Anschließend ging es auf die Ostsee hinaus, zum ersten Offshore Windpark vor der deutschen Ostseeküste „EnBW Baltic I“, um sich direkt vor Ort einen Überblick über die Ausmaße des Projektes und den 21 Anlagen zu verschaffen. Dabei erfuhren die Beteiligten, dass mit diesem Projekt von EnBW 50.000 Haushalte direkt mit Strom aus regenerativer Erzeugung versorgt werden können.

Am Abend traf sich dann der Minister in Stralsund mit Mitgliedern des hanseatischen FDP-Kreisverbandes und Unternehmern.
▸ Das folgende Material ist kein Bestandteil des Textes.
/-! ### Uniqueness of the hydrodynamically normalized map -/

/-- **Uniqueness of `g_A`** (Lawler (2005), Prop. 3.36: `g_A` is "the unique conformal
transformation of `ℍ ∖ A` onto `ℍ` such that `g_A(z) - z → 0`"): two hydrodynamically
normalized conformal maps `ℍ ∖ K → ℍ` agree on `ℍ ∖ K` (`φ₂ ∘ φ₁⁻¹` is an automorphism of `ℍ`
with the hydrodynamic normalization, hence the identity, `Complex.eqOn_id_of_tendsto_sub_self`).
[cite: Lawler2005, §3.4 Prop. 3.36] -/
theorem IsHydrodynamicMap.eqOn_of_isHydrodynamicMap {K : Set ℂ}
    {φ₁ φ₂ : ConformalEquiv (upperHalfPlaneSet \ K) upperHalfPlaneSet}
    (h₁ : IsHydrodynamicMap K φ₁) (h₂ : IsHydrodynamicMap K φ₂)
    (hb : IsBounded (K ∩ upperHalfPlaneSet)) : EqOn φ₁ φ₂ (upperHalfPlaneSet \ K) := by
  -- `φᵢ⁻¹ → ∞` within `ℍ ∖ K` as the argument tends to `∞` in `ℍ`
  have hsymm : ∀ {ψ : ConformalEquiv (upperHalfPlaneSet \ K) upperHalfPlaneSet},
      IsHydrodynamicMap K ψ →
        Tendsto ψ.symm (cocompact ℂ ⊓ 𝓟 upperHalfPlaneSet)
          (cocompact ℂ ⊓ 𝓟 (upperHalfPlaneSet \ K)) := by
    intro ψ hψ
    refine tendsto_inf.2 ⟨tendsto_cocompact_of_sub_self inf_le_left (hψ.tendsto_symm_sub_self hb),
      tendsto_principal.2 ?_⟩
    filter_upwards [mem_inf_of_right (mem_principal_self _)] with w hw using ψ.symm_mapsTo hw
  -- the compositions `φ₂ ∘ φ₁⁻¹`, `φ₁ ∘ φ₂⁻¹` are hydrodynamically normalized self-maps of `ℍ`
  have hlim : ∀ {ψ χ : ConformalEquiv (upperHalfPlaneSet \ K) upperHalfPlaneSet},
      IsHydrodynamicMap K ψ → IsHydrodynamicMap K χ →
        Tendsto (fun w ↦ χ (ψ.symm w) - w) (cocompact ℂ ⊓ 𝓟 upperHalfPlaneSet) (𝓝 0) := by
    intro ψ χ hψ hχ
    have ha : Tendsto (fun w ↦ χ (ψ.symm w) - ψ.symm w) (cocompact ℂ ⊓ 𝓟 upperHalfPlaneSet)
        (𝓝 0) := Tendsto.comp (show Tendsto _ _ _ from hχ) (hsymm hψ)
    have hsum := ha.add (hψ.tendsto_symm_sub_self hb)
    rw [add_zero] at hsum
    exact hsum.congr fun w ↦ by ring
  have hd : ∀ {ψ χ : ConformalEquiv (upperHalfPlaneSet \ K) upperHalfPlaneSet},
      DifferentiableOn ℂ (fun w ↦ χ (ψ.symm w)) upperHalfPlaneSet := fun {ψ χ} ↦
    χ.differentiableOn_coe.comp ψ.symm.differentiableOn_coe ψ.symm_mapsTo
  have hmaps : ∀ {ψ χ : ConformalEquiv (upperHalfPlaneSet \ K) upperHalfPlaneSet},
      MapsTo (fun w ↦ χ (ψ.symm w)) upperHalfPlaneSet upperHalfPlaneSet := fun {ψ χ} w hw ↦
    χ.mapsTo (ψ.symm_mapsTo hw)
  have hid := Complex.eqOn_id_of_tendsto_sub_self (g := fun w ↦ φ₂ (φ₁.symm w))
    (G := fun w ↦ φ₁ (φ₂.symm w)) hd hmaps (hlim h₁ h₂) hd hmaps (hlim h₂ h₁) (fun w hw ↦ by
      simp only
      rw [φ₂.symm_apply_apply (φ₁.symm_mapsTo hw), φ₁.apply_symm_apply hw])
  intro z hz
  have h := hid (φ₁.mapsTo hz)
  simp only [id_eq] at h
  rw [φ₁.symm_apply_apply hz] at h
  exact h.symm

/-! ### Bounds for hydrodynamic maps of hulls inside `B̄(0, R)` -/

/-- If `ℍ ∖ K` is the unbounded component of `ℍ ∖ S` with `S ⊆ B̄(0, R)`, then
`K ∩ ℍ ⊆ B̄(0, R)`. [folklore] -/
theorem inter_subset_closedBall_of_diff_eq {S K : Set ℂ} {R : ℝ} (hSR : S ⊆ closedBall (0 : ℂ) R)
    (hV : upperHalfPlaneSet \ K = Loewner.unboundedComponent (upperHalfPlaneSet \ S)) :
    K ∩ upperHalfPlaneSet ⊆ closedBall ((0 : ℝ) : ℂ) R := by
  intro z hz
  rw [ofReal_zero, mem_closedBall, dist_zero_right]
  by_contra hcon
  rw [not_le] at hcon
  have hmem : z ∈ upperHalfPlaneSet \ K := by
    rw [hV]
    exact mem_unboundedComponent_of_lt_norm hSR hz.2 hcon
  exact hmem.2 hz.1

/-- **Far-field bound** `|φ(z) - z| ≤ 1152 R²/|z|` for `z ∈ ℍ`, `|z| ≥ 2R`, when
`K ∩ ℍ ⊆ B̄(0, R)` (Lawler (2005), Prop. 3.46 with `hcap ≤ 288 R²`).
[cite: Lawler2005, Prop. 3.46] -/
theorem IsHydrodynamicMap.norm_sub_self_le_div {K : Set ℂ}
    {φ : ConformalEquiv (upperHalfPlaneSet \ K) upperHalfPlaneSet} (hφ : IsHydrodynamicMap K φ)
    {R : ℝ} (hK : K ∩ upperHalfPlaneSet ⊆ closedBall ((0 : ℝ) : ℂ) R) (hR : 0 < R) {z : ℂ}
    (hz : z ∈ upperHalfPlaneSet) (h2 : 2 * R ≤ ‖z‖) : ‖φ z - z‖ ≤ 1152 * R ^ 2 / ‖z‖ := by
  set a : ℝ := hcap K φ with ha
  have ha0 : 0 ≤ a := hφ.hcap_nonneg (IsHydrodynamicMap.isBounded_of_subset hK)
  have haR : a ≤ 288 * R ^ 2 := hφ.hcap_le hK hR
  have hz0 : 0 < ‖z‖ := by linarith
  have h1 := hφ.norm_sub_sub_div_le hK hR hz (by rw [ofReal_zero, sub_zero]; exact h2)
  rw [ofReal_zero, sub_zero] at h1
  -- `|φ z - z| ≤ |φ z - z - a/z| + |a/z|`
  have h3 : ‖φ z - z‖ ≤ ‖φ z - z - a / z‖ + ‖(a : ℂ) / z‖ := by
    calc ‖φ z - z‖ = ‖(φ z - z - a / z) + a / z‖ := by rw [sub_add_cancel]
      _ ≤ _ := norm_add_le _ _
  have h4 : ‖(a : ℂ) / z‖ = a / ‖z‖ := by
    rw [norm_div, Complex.norm_real, Real.norm_of_nonneg ha0]
  have h5 : 6 * a * R / ‖z‖ ^ 2 ≤ 3 * a / ‖z‖ := by
    rw [div_le_div_iff₀ (by positivity) hz0]
    have h7 : 6 * a * R ≤ 3 * a * ‖z‖ := by nlinarith [ha0, h2]
    have h8 := mul_le_mul_of_nonneg_right h7 (norm_nonneg z)
    nlinarith [h8]
  have h6 : ‖φ z - z‖ ≤ 4 * a / ‖z‖ := by
    have := h3.trans (add_le_add (h1.trans h5) h4.le)
    have e : 3 * a / ‖z‖ + a / ‖z‖ = 4 * a / ‖z‖ := by ring
    linarith
  refine h6.trans ?_
  rw [div_le_div_iff_of_pos_right hz0]
  linarith

/-! ### The kernel theorem -/

section Kernel

variable {S K : Set ℂ} {φ : ConformalEquiv (upperHalfPlaneSet \ K) upperHalfPlaneSet}
  {Sn Kn : ℕ → Set ℂ} {φn : ∀ n, ConformalEquiv (upperHalfPlaneSet \ Kn n) upperHalfPlaneSet}
  {R : ℝ}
In den Gesprächen ging es natürlich hauptsächlich um die aktuelle Diskussion zur Energie- und Klimaschutzpolitik. Dabei wurde klargestellt, dass der Atomausstieg nur mit mehr Kohle- und Gaskraftwerken zu gewährleisten ist, um eine konstante und wettbewerbsfähige Energieversorgung sicherzustellen. Das aber gefährdet die Klimaschutzziele der Bundesrepublik. Wind- und Sonnenenergie werden einfach nicht ausreichen, auch bei einem weiteren schnellen Ausbau. Man muss auch über die Folgen des Ausstiegs offen und wahrhaftig mit dem Bürger sprechen und sie nicht durch die Illusion betrügen, dass trotz der eingeleiteten Energiewende jederzeit günstiger, sauberer und jederzeit verfügbarer Strom aus der Steckdose kommt.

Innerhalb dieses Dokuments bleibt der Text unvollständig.